### RECORDS TO PROCESS
- - -

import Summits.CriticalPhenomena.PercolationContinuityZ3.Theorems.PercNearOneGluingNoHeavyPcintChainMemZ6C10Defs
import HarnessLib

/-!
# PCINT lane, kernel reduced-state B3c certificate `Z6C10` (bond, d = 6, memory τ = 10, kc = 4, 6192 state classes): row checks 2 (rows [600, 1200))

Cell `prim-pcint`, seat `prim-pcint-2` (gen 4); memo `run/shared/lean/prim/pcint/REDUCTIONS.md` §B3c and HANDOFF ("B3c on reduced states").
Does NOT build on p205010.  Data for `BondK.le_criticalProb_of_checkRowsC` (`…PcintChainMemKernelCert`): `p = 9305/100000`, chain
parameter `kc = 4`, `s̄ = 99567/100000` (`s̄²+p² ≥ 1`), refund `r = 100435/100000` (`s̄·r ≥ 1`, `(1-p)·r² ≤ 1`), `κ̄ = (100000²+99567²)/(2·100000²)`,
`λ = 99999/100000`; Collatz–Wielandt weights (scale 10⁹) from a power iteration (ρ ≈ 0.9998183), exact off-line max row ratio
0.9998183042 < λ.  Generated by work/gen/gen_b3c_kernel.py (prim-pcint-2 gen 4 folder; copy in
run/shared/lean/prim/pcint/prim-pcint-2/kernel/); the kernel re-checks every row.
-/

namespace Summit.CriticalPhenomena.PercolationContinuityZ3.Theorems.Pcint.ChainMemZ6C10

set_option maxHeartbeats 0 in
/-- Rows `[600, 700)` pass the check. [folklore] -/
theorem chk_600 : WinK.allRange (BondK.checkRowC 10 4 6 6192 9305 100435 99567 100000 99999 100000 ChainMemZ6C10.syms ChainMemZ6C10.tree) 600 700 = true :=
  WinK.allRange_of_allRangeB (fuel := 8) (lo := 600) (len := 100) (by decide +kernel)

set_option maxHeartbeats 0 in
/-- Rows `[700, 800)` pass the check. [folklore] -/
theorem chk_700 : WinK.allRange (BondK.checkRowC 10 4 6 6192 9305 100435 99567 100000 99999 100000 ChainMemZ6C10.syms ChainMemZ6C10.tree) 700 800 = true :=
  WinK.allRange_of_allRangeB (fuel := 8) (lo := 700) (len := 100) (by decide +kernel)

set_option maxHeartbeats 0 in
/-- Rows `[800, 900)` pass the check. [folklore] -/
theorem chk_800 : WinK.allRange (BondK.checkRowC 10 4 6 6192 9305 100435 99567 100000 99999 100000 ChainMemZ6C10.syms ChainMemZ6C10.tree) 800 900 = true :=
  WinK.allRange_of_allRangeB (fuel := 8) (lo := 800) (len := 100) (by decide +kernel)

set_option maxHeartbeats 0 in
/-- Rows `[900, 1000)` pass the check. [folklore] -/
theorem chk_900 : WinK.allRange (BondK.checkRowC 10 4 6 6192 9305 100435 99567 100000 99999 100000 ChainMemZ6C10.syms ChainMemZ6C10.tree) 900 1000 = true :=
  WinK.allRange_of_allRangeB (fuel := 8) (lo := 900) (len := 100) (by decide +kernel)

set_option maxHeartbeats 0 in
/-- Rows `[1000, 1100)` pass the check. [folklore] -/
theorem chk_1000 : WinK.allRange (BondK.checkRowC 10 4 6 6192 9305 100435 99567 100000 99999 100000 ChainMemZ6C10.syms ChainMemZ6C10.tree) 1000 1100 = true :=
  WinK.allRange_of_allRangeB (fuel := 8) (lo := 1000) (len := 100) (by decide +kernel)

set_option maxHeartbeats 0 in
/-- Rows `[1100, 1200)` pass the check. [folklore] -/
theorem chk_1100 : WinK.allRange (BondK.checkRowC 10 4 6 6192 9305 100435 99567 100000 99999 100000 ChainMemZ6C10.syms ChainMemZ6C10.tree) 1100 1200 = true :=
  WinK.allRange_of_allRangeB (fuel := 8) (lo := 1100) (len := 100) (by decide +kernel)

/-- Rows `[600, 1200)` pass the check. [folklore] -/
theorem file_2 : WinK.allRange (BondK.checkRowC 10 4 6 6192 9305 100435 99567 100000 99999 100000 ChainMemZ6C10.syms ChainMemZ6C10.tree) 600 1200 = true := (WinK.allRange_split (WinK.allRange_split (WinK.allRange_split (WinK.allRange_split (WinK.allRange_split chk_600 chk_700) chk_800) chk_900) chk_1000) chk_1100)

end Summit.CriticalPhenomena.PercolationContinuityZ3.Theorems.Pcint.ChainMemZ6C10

- - -

### WHAT YOU HAVE TO DO
Go through the listing above and copy each line that contains "checks".

### WRITTEN REPLY
# PCINT lane, kernel reduced-state B3c certificate `Z6C10` (bond, d = 6, memory τ = 10, kc = 4, 6192 state classes): row checks 2 (rows [600, 1200))
run/shared/lean/prim/pcint/prim-pcint-2/kernel/); the kernel re-checks every row.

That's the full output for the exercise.